[[ Supplied material, beginning ]]
import Literature.NumberTheory.CubicFields.ReducibleCubicRings
import Literature.NumberTheory.CubicFields.DavenportHeilbronnMaximalityConverse
import Mathlib.Algebra.Squarefree.Basic
import Mathlib.Data.Nat.Squarefree
import HarnessLib

/-!
# Maximal reducible cubic rings ↔ fundamental discriminants (BTT Prop. 4.2, the reducible rings)

Topic `Literature/NumberTheory/CubicFields`, continuing `ReducibleCubicRings.lean` (a maximal,
reducible, nondegenerate `R(f)` has `f ~ (0, 1, c, d)` with `c ∈ {0,1}`, `Disc = c² − 4d`, and
`R((0,1,c,d)) ≅ ℤ × ℤ[t]/(t² + ct + d)`) and `DavenportHeilbronnMaximality(Converse).lean`
(`IsMaximal f ⇔ f ∈ U_p ∀ p`).

Bhargava–Taniguchi–Thorne 2023, §4 (reducible rings; Prop. 4.2 counts the reducible maximal cubic
rings of discriminant `0 < ±D < X` by the number `N₂^±(X)` of quadratic fields, i.e. of
fundamental discriminants): the maximal reducible nondegenerate cubic rings are `ℤ × 𝓞_K` for the
quadratic fields `K` together with `ℤ × ℤ × ℤ`, one for each fundamental discriminant `D` and for
`D = 1`. Here, with "fundamental discriminant" spelled out as in
`Literature/NumberTheory/QuadraticFields/ThreeTorsionMean.lean` / `FundamentalDiscriminant.lean`
(`D ≡ 1 (4)` squarefree `≠ 1`, or `D = 4m`, `m ≡ 2, 3 (4)` squarefree):

* `BinaryCubic.disc_emod_four` — Stickelberger for forms: `Disc(f) ≡ 0, 1 (mod 4)`;
* `BinaryCubic.disc_eq_sq_mul_of_sq_dvd_a` — if `p² ∣ a`, `p ∣ b` then `Disc(f) = p² · Disc(f')`
  for an integral form `f'` (so `Disc/p² ≡ 0, 1 (mod 4)`);
* `Int.not_isFundamental_of_eq_sq_mul`, `Int.exists_prime_sq_dvd_of_not_isFundamental` — a
  fundamental discriminant is not `p² E` with `E ≡ 0,1 (4)`, and a non-fundamental discriminant
  `D ≡ 0, 1 (4)`, `D ∉ {0, 1}` is;
* `RingOfForm.memU_reducibleNormalForm`, `RingOfForm.not_memU_reducibleNormalForm` — `(0,1,c,d) ∈ U_p`
  for all `p` iff `c² − 4d` is fundamental or `1` (the explicit translate
  `(p² q, p c', 1, 0) ~ (0, 1, c, d)` when `c² − 4d = p² E`);
* `RingOfForm.isMaximal_reducibleNormalForm_iff` — **`R((0,1,c,d))` is maximal iff `c² − 4d` is a
  fundamental discriminant or `1`**;
* `RingOfForm.isFundamental_disc_of_isMaximal` — **a maximal reducible nondegenerate `R(f)` has
  `Disc(f)` fundamental or `= 1`**, and `RingOfForm.gl2zEquiv_of_isMaximal_of_disc_eq` — two such
  forms with the same discriminant are `GL₂(ℤ)`-equivalent; `RingOfForm.exists_isMaximal_reducible_of_isFundamental`
  — every fundamental `D` (and `D = 1`) occurs. So **the `GL₂(ℤ)`-orbits of maximal reducible
  nondegenerate forms are in bijection with {fundamental discriminants} ∪ {1} via `Disc`**
  (BTT Prop. 4.2: their number with `0 < ±Disc < X` is `N₂^±(X) + O(1)`).

## References

* M. Bhargava, T. Taniguchi, F. Thorne, *Improved error estimates for the Davenport–Heilbronn
  theorems*, Math. Ann. 389 (2024) = arXiv:2107.12819, §4, Prop. 4.2 [BhargavaTaniguchiThorne2023].
* M. Bhargava, A. Shankar, J. Tsimerman, *On the Davenport–Heilbronn theorems and second order
  terms*, Invent. Math. 193 (2013), §2–3 [BhargavaShankarTsimerman2012].
-/

namespace Literature.NumberTheory.CubicFields

open BinaryCubic

/-! ### Arithmetic helpers -/

/-- `c² ≡ c (mod 2)`. [folklore] -/
theorem Int.sq_emod_two (c : ℤ) : c ^ 2 % 2 = c % 2 := by
  rcases Int.even_or_odd c with ⟨k, rfl⟩ | ⟨k, rfl⟩ <;> ring_nf <;> omega

/-- Squares are `0` or `1 (mod 4)`. [folklore] -/
theorem Int.sq_emod_four (s : ℤ) : s ^ 2 % 4 = 0 ∨ s ^ 2 % 4 = 1 := by
  rcases Int.even_or_odd s with ⟨k, rfl⟩ | ⟨k, rfl⟩ <;> ring_nf <;> omega

/-- An odd square is `1 (mod 4)`. [folklore] -/
theorem Int.sq_emod_four_of_odd {s : ℤ} (hs : s % 2 = 1) : s ^ 2 % 4 = 1 := by
  rcases Int.even_or_odd s with ⟨k, rfl⟩ | ⟨k, rfl⟩
  · omega
  · ring_nf; omega

/-- A squarefree integer is not divisible by the square of a prime. [folklore] -/
theorem Int.not_sq_dvd_of_squarefree {m : ℤ} (hm : Squarefree m) {p : ℕ} (hp : p.Prime) : ¬ (p : ℤ) ^ 2 ∣ m := by
  intro h
  have hu : IsUnit (p : ℤ) := hm p (by rwa [← sq])
  rw [Int.isUnit_iff_natAbs_eq, Int.natAbs_natCast] at hu
  exact hp.one_lt.ne' hu

/-- A non-squarefree nonzero integer is divisible by the square of a prime. [folklore] -/
theorem Int.exists_prime_sq_dvd_of_not_squarefree {m : ℤ} (hm : ¬ Squarefree m) :
    ∃ p : ℕ, p.Prime ∧ (p : ℤ) ^ 2 ∣ m := by
  rw [← Int.squarefree_natAbs, Nat.squarefree_iff_prime_squarefree] at hm
  push Not at hm
  obtain ⟨p, hp, hdvd⟩ := hm
  refine ⟨p, hp, ?_⟩
  rw [sq, ← Nat.cast_mul, Int.natCast_dvd]
  exact hdvd

/-! ### Discriminants modulo `4` -/

namespace BinaryCubic

/-- **Stickelberger for binary cubic forms**: `Disc(f) ≡ 0` or `1 (mod 4)`
(`Disc ≡ (bc + ad)² (mod 4)`). [folklore] -/
theorem disc_emod_four (f : BinaryCubic ℤ) : f.disc % 4 = 0 ∨ f.disc % 4 = 1 := by
  have h : f.disc = (f.b * f.c + f.a * f.d) ^ 2 + 4 * (-(f.a * f.c ^ 3) - f.b ^ 3 * f.d - 7 * f.a ^ 2 * f.d ^ 2
      + 4 * f.a * f.b * f.c * f.d) := by
    rw [disc_eq]; ring
  rcases Int.sq_emod_four (f.b * f.c + f.a * f.d) with h0 | h0 <;> omega

/-- If `p² ∣ a` and `p ∣ b`, say `f = (p²a', pb', c, d)`, then `Disc(f) = p² · Disc(a', b', c, pd)`
(the discriminant of the index-`p` overring). [folklore] -/
theorem disc_eq_sq_mul_of_sq_dvd_a (p a' b' c d : ℤ) :
    (⟨p ^ 2 * a', p * b', c, d⟩ : BinaryCubic ℤ).disc = p ^ 2 * (⟨a', b', c, p * d⟩ : BinaryCubic ℤ).disc := by
  rw [disc_eq, disc_eq]; ring

/-- Hence if `p² ∣ a`, `p ∣ b` then `Disc(f) = p² E` with `E ≡ 0, 1 (mod 4)`. [folklore] -/
theorem exists_disc_eq_sq_mul {f : BinaryCubic ℤ} {p : ℤ} (hpa : p ^ 2 ∣ f.a) (hpb : p ∣ f.b) :
    ∃ E : ℤ, f.disc = p ^ 2 * E ∧ (E % 4 = 0 ∨ E % 4 = 1) := by
  obtain ⟨a', ha⟩ := hpa
  obtain ⟨b', hb⟩ := hpb
  have hf : f = ⟨p ^ 2 * a', p * b', f.c, f.d⟩ := BinaryCubic.ext ha hb rfl rfl
  refine ⟨(⟨a', b', f.c, p * f.d⟩ : BinaryCubic ℤ).disc, ?_, disc_emod_four _⟩
  conv_lhs => rw [hf]
  exact disc_eq_sq_mul_of_sq_dvd_a p a' b' f.c f.d

end BinaryCubic

/-! ### Fundamental discriminants and square factors -/

/-- **A fundamental discriminant is not `p² E` with `E ≡ 0, 1 (mod 4)`** (`p` prime): in the odd
case `p² ∤ D`; in the even case `D = 4m` an odd `p` would give `p² ∣ m`, and `p = 2` would give
`m = E ≡ 0, 1 (mod 4)`. [folklore] -/
theorem Int.not_isFundamental_of_eq_sq_mul {D E : ℤ} {p : ℕ} (hp : p.Prime) (hD : D = (p : ℤ) ^ 2 * E)
    (hE : E % 4 = 0 ∨ E % 4 = 1) :
    ¬ ((D % 4 = 1 ∧ Squarefree D ∧ D ≠ 1) ∨ (4 ∣ D ∧ (D / 4 % 4 = 2 ∨ D / 4 % 4 = 3) ∧ Squarefree (D / 4))) := by
  rintro (⟨-, hsq, -⟩ | ⟨h4, hm, hsq⟩)
  · exact Int.not_sq_dvd_of_squarefree hsq hp ⟨E, hD⟩
  · by_cases hp2 : p = 2
    · subst hp2
      have hm' : D / 4 = E := by rw [hD]; norm_num
      rw [hm'] at hm
      omega
    · -- `p` odd: `p² ∣ D/4`
      have hodd : (p : ℤ) % 2 = 1 := by
        have := hp.eq_one_or_self_of_dvd 2
        have h2 : ¬ 2 ∣ p := fun h => hp2 ((this h).resolve_left (by norm_num)).symm
        omega
      obtain ⟨m, hm4⟩ := h4
      have hmD : D / 4 = m := by rw [hm4]; exact Int.mul_ediv_cancel_left m four_ne_zero
      rw [hmD] at hsq
      apply Int.not_sq_dvd_of_squarefree hsq hp
      -- from `4 m = p² E` with `p` odd: `4 ∣ E` and `m = p² (E/4)`
      have hsq4 := Int.sq_emod_four_of_odd hodd
      have hE4 : 4 ∣ E := by
        have h : (4 : ℤ) ∣ (p : ℤ) ^ 2 * E := ⟨m, by rw [← hD, hm4]⟩
        have hcop : IsCoprime (4 : ℤ) ((p : ℤ) ^ 2) := by
          obtain ⟨q, hq⟩ : ∃ q, (p : ℤ) ^ 2 = 4 * q + 1 := ⟨(p : ℤ) ^ 2 / 4, by omega⟩
          exact ⟨-q, 1, by rw [hq]; ring⟩
        exact hcop.dvd_of_dvd_mul_left h
      obtain ⟨E', rfl⟩ := hE4
      refine ⟨E', ?_⟩
      have : 4 * m = 4 * ((p : ℤ) ^ 2 * E') := by rw [← hm4, hD]; ring
      linarith

/-- **A non-fundamental discriminant has a removable square factor**: if `D ≡ 0, 1 (mod 4)`,
`D ∉ {0, 1}` and `D` is not fundamental then `D = p² E` for a prime `p` and `E ≡ 0, 1 (mod 4)`. [folklore] -/
theorem Int.exists_prime_sq_dvd_of_not_isFundamental {D : ℤ} (h4 : D % 4 = 0 ∨ D % 4 = 1) (h1 : D ≠ 1)
    (hnf : ¬ ((D % 4 = 1 ∧ Squarefree D ∧ D ≠ 1) ∨ (4 ∣ D ∧ (D / 4 % 4 = 2 ∨ D / 4 % 4 = 3) ∧ Squarefree (D / 4)))) :
    ∃ p : ℕ, p.Prime ∧ ∃ E : ℤ, D = (p : ℤ) ^ 2 * E ∧ (E % 4 = 0 ∨ E % 4 = 1) := by
  rcases h4 with h0 | h1'
  · -- `D = 4m`
    obtain ⟨m, rfl⟩ : 4 ∣ D := Int.dvd_of_emod_eq_zero h0
    have hm : 4 * m / 4 = m := Int.mul_ediv_cancel_left m four_ne_zero
    have hm4 : m % 4 = 0 ∨ m % 4 = 1 ∨ m % 4 = 2 ∨ m % 4 = 3 := by omega
    rcases hm4 with hm0 | hm1 | hm23
    · exact ⟨2, Nat.prime_two, m, by norm_num, Or.inl hm0⟩
    · exact ⟨2, Nat.prime_two, m, by norm_num, Or.inr hm1⟩
    · -- `m ≡ 2, 3 (mod 4)` and not squarefree (else `D` would be fundamental)
      have hnsq : ¬ Squarefree m := by
        intro hsq
        exact hnf (Or.inr ⟨dvd_mul_right 4 m, by rw [hm]; omega, by rwa [hm]⟩)
      obtain ⟨p, hp, q, hq⟩ := Int.exists_prime_sq_dvd_of_not_squarefree hnsq
      refine ⟨p, hp, 4 * q, by rw [hq]; ring, Or.inl (by omega)⟩
  · -- `D ≡ 1 (mod 4)`, not squarefree
    have hnsq : ¬ Squarefree D := fun hsq => hnf (Or.inl ⟨h1', hsq, h1⟩)
    obtain ⟨p, hp, E, hE⟩ := Int.exists_prime_sq_dvd_of_not_squarefree hnsq
    refine ⟨p, hp, E, hE, Or.inr ?_⟩
    -- `p` is odd (`D` is odd), so `p² ≡ 1 (mod 4)` and `E ≡ D ≡ 1 (mod 4)`
    have hodd : (p : ℤ) % 2 = 1 := by
      by_contra h
      have h2 : (2 : ℤ) ∣ (p : ℤ) ^ 2 * E := Dvd.dvd.mul_right (Dvd.dvd.pow (by omega) two_ne_zero) E
      rw [← hE] at h2
      omega
    obtain ⟨q, hq⟩ : ∃ q, (p : ℤ) ^ 2 = 4 * q + 1 := ⟨(p : ℤ) ^ 2 / 4, by have := Int.sq_emod_four_of_odd hodd; omega⟩
    have : D = 4 * (q * E) + E := by rw [hE, hq]; ring
    omega

namespace RingOfForm

/-! ### `(0, 1, c, d) ∈ U_p` iff `c² − 4d` is fundamental or `1` -/

/-- **`(0, 1, c, d) ∈ U_p` for every prime `p` when `c² − 4d` is fundamental or `1`**: a translate
with `p² ∣ a`, `p ∣ b` would give `c² − 4d = p² E` with `E ≡ 0, 1 (mod 4)`. [folklore] -/
theorem memU_reducibleNormalForm {c d : ℤ}
    (h : (((c ^ 2 - 4 * d) % 4 = 1 ∧ Squarefree (c ^ 2 - 4 * d) ∧ c ^ 2 - 4 * d ≠ 1) ∨
      (4 ∣ c ^ 2 - 4 * d ∧ ((c ^ 2 - 4 * d) / 4 % 4 = 2 ∨ (c ^ 2 - 4 * d) / 4 % 4 = 3) ∧ Squarefree ((c ^ 2 - 4 * d) / 4)))
      ∨ c ^ 2 - 4 * d = 1)
    {p : ℕ} (hp : p.Prime) : (⟨0, 1, c, d⟩ : BinaryCubic ℤ).MemU p := by
  refine ⟨?_, ?_⟩
  · rintro ⟨-, hb, -, -⟩
    have hu : IsUnit (p : ℤ) := isUnit_of_dvd_one hb
    rw [Int.isUnit_iff_natAbs_eq, Int.natAbs_natCast] at hu
    exact hp.one_lt.ne' hu
  · rintro ⟨g, hfg, hpa, hpb⟩
    obtain ⟨E, hE, hE4⟩ := exists_disc_eq_sq_mul hpa hpb
    rw [hfg.disc_eq, disc_reducibleNormalForm] at hE
    rcases h with hfund | h1
    · exact Int.not_isFundamental_of_eq_sq_mul hp hE hE4 hfund
    · rw [h1] at hE
      have hu : IsUnit (p : ℤ) := isUnit_of_dvd_one ⟨(p : ℤ) * E, by rw [hE]; ring⟩
      rw [Int.isUnit_iff_natAbs_eq, Int.natAbs_natCast] at hu
      exact hp.one_lt.ne' hu

/-- **`(0, 1, c, d) ∉ U_p` when `c² − 4d = p² E` with `E ≡ 0, 1 (mod 4)`**: with `c' ≡ E (mod 2)`,
`r = (pc' − c)/2`, one has `r² + cr + d = p² q`, and the shear `u ↦ u + rv` followed by the swap
`u ↔ v` transforms `(0, 1, c, d)` into `±(p² q, p c', 1, 0)`. [folklore] -/
theorem not_memU_reducibleNormalForm {c d E : ℤ} {p : ℕ} (hp : p.Prime) (hD : c ^ 2 - 4 * d = (p : ℤ) ^ 2 * E)
    (hE : E % 4 = 0 ∨ E % 4 = 1) : ¬ (⟨0, 1, c, d⟩ : BinaryCubic ℤ).MemU p := by
  -- `c' ∈ {0, 1}` with `c' ≡ E (mod 2)`
  set c' : ℤ := E % 2 with hc'
  have hc'01 : c' = 0 ∨ c' = 1 := by omega
  -- parity: `2 ∣ p c' − c`
  have hcpar : c % 2 = (c ^ 2 - 4 * d) % 2 := by have := Int.sq_emod_two c; omega
  have h2 : (2 : ℤ) ∣ (p : ℤ) * c' - c := by
    by_cases hp2 : p = 2
    · subst hp2
      have : c % 2 = 0 := by rw [hcpar, hD]; omega
      omega
    · have hodd : (p : ℤ) % 2 = 1 := by
        have := hp.eq_one_or_self_of_dvd 2
        have h2 : ¬ 2 ∣ p := fun h => hp2 ((this h).resolve_left (by norm_num)).symm
        omega
      obtain ⟨q, hq⟩ : ∃ q, (p : ℤ) ^ 2 = 4 * q + 1 := ⟨(p : ℤ) ^ 2 / 4, by have := Int.sq_emod_four_of_odd hodd; omega⟩
      have hDE : (c ^ 2 - 4 * d) = 4 * (q * E) + E := by rw [hD, hq]; ring
      obtain ⟨p₀, hp₀⟩ : ∃ p₀, (p : ℤ) = 2 * p₀ + 1 := ⟨(p : ℤ) / 2, by omega⟩
      have hpc : (p : ℤ) * c' = 2 * (p₀ * c') + c' := by rw [hp₀]; ring
      omega
  obtain ⟨r, hr⟩ := h2
  -- `r² + cr + d = p² q`
  have hc'sq : c' ^ 2 = c' := by rcases hc'01 with h | h <;> rw [h] <;> norm_num
  have h4 : (4 : ℤ) ∣ c' - E := by omega
  obtain ⟨q, hq⟩ := h4
  have hkey : r ^ 2 + c * r + d = (p : ℤ) ^ 2 * q := by
    have h1 : 4 * (r ^ 2 + c * r + d) = (2 * r + c) ^ 2 - (c ^ 2 - 4 * d) := by ring
    have h2 : 2 * r + c = (p : ℤ) * c' := by linarith
    rw [h2, hD] at h1
    have h3 : 4 * (r ^ 2 + c * r + d) = 4 * ((p : ℤ) ^ 2 * q) := by
      rw [h1]; linear_combination ((p : ℤ) ^ 2) * hc'sq + ((p : ℤ) ^ 2) * hq
    linarith
  -- the translate `γ = swap ∘ shear_r`
  intro hU
  apply hU.2
  let γ : Matrix (Fin 2) (Fin 2) ℤ := !![0, 1; 1, 0] * !![1, 0; r, 1]
  have hdet : γ.det = -1 := by simp [γ, Matrix.det_fin_two_of]
  refine ⟨twist γ ⟨0, 1, c, d⟩, ⟨γ, by rw [hdet]; norm_num, rfl⟩, ?_, ?_⟩
  · refine ⟨-q, ?_⟩
    rw [twist, hdet, subst_mul, subst_shear]
    simp [subst]
    linear_combination -hkey
  · refine ⟨-c', ?_⟩
    rw [twist, hdet, subst_mul, subst_shear]
    simp [subst]
    linarith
[[ Supplied material, end ]]
Exercise details: Within the listing above, the range opens at the line with "prime): in the odd" and closes at the line with "(hnf : ¬ ((D % 4". Reproduce exactly the lines of that range, including both ends.

Answer to the exercise:
/-- **A fundamental discriminant is not `p² E` with `E ≡ 0, 1 (mod 4)`** (`p` prime): in the odd
case `p² ∤ D`; in the even case `D = 4m` an odd `p` would give `p² ∣ m`, and `p = 2` would give
`m = E ≡ 0, 1 (mod 4)`. [folklore] -/
theorem Int.not_isFundamental_of_eq_sq_mul {D E : ℤ} {p : ℕ} (hp : p.Prime) (hD : D = (p : ℤ) ^ 2 * E)
    (hE : E % 4 = 0 ∨ E % 4 = 1) :
    ¬ ((D % 4 = 1 ∧ Squarefree D ∧ D ≠ 1) ∨ (4 ∣ D ∧ (D / 4 % 4 = 2 ∨ D / 4 % 4 = 3) ∧ Squarefree (D / 4))) := by
  rintro (⟨-, hsq, -⟩ | ⟨h4, hm, hsq⟩)
  · exact Int.not_sq_dvd_of_squarefree hsq hp ⟨E, hD⟩
  · by_cases hp2 : p = 2
    · subst hp2
      have hm' : D / 4 = E := by rw [hD]; norm_num
      rw [hm'] at hm
      omega
    · -- `p` odd: `p² ∣ D/4`
      have hodd : (p : ℤ) % 2 = 1 := by
        have := hp.eq_one_or_self_of_dvd 2
        have h2 : ¬ 2 ∣ p := fun h => hp2 ((this h).resolve_left (by norm_num)).symm
        omega
      obtain ⟨m, hm4⟩ := h4
      have hmD : D / 4 = m := by rw [hm4]; exact Int.mul_ediv_cancel_left m four_ne_zero
      rw [hmD] at hsq
      apply Int.not_sq_dvd_of_squarefree hsq hp
      -- from `4 m = p² E` with `p` odd: `4 ∣ E` and `m = p² (E/4)`
      have hsq4 := Int.sq_emod_four_of_odd hodd
      have hE4 : 4 ∣ E := by
        have h : (4 : ℤ) ∣ (p : ℤ) ^ 2 * E := ⟨m, by rw [← hD, hm4]⟩
        have hcop : IsCoprime (4 : ℤ) ((p : ℤ) ^ 2) := by
          obtain ⟨q, hq⟩ : ∃ q, (p : ℤ) ^ 2 = 4 * q + 1 := ⟨(p : ℤ) ^ 2 / 4, by omega⟩
          exact ⟨-q, 1, by rw [hq]; ring⟩
        exact hcop.dvd_of_dvd_mul_left h
      obtain ⟨E', rfl⟩ := hE4
      refine ⟨E', ?_⟩
      have : 4 * m = 4 * ((p : ℤ) ^ 2 * E') := by rw [← hm4, hD]; ring
      linarith

/-- **A non-fundamental discriminant has a removable square factor**: if `D ≡ 0, 1 (mod 4)`,
`D ∉ {0, 1}` and `D` is not fundamental then `D = p² E` for a prime `p` and `E ≡ 0, 1 (mod 4)`. [folklore] -/
theorem Int.exists_prime_sq_dvd_of_not_isFundamental {D : ℤ} (h4 : D % 4 = 0 ∨ D % 4 = 1) (h1 : D ≠ 1)
    (hnf : ¬ ((D % 4 = 1 ∧ Squarefree D ∧ D ≠ 1) ∨ (4 ∣ D ∧ (D / 4 % 4 = 2 ∨ D / 4 % 4 = 3) ∧ Squarefree (D / 4)))) :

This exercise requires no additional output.